**EXERCISE BRIEF**
Within the records that follow, find every line containing the string "certified". Copy those lines.

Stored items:
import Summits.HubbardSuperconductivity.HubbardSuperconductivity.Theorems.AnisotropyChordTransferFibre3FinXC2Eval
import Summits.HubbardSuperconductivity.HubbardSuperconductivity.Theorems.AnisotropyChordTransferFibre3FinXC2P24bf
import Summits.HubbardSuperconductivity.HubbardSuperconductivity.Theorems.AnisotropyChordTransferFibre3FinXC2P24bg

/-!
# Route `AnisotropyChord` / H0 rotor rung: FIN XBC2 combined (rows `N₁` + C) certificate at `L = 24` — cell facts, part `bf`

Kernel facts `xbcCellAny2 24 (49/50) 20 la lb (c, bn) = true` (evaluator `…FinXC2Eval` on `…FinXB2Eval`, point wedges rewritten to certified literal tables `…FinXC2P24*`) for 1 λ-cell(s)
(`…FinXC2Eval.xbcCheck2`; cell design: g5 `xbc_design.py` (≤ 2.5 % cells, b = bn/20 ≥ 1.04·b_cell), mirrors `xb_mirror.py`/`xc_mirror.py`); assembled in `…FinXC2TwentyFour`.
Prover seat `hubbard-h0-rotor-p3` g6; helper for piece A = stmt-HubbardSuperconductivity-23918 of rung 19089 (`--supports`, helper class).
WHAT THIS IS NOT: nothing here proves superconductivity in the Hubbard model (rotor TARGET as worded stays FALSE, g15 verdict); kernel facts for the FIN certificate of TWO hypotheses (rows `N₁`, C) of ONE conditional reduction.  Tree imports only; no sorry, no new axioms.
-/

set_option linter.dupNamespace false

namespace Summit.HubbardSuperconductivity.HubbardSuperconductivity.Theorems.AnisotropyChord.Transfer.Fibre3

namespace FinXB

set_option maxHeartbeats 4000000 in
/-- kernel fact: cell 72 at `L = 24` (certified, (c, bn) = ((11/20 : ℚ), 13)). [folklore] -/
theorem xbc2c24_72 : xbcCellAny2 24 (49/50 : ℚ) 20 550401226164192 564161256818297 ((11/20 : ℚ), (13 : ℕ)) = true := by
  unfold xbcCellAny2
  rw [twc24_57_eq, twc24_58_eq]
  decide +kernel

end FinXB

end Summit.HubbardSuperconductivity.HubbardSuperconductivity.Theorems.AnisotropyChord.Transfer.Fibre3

**EXERCISE SOLUTION**
Kernel facts `xbcCellAny2 24 (49/50) 20 la lb (c, bn) = true` (evaluator `…FinXC2Eval` on `…FinXB2Eval`, point wedges rewritten to certified literal tables `…FinXC2P24*`) for 1 λ-cell(s)
/-- kernel fact: cell 72 at `L = 24` (certified, (c, bn) = ((11/20 : ℚ), 13)). [folklore] -/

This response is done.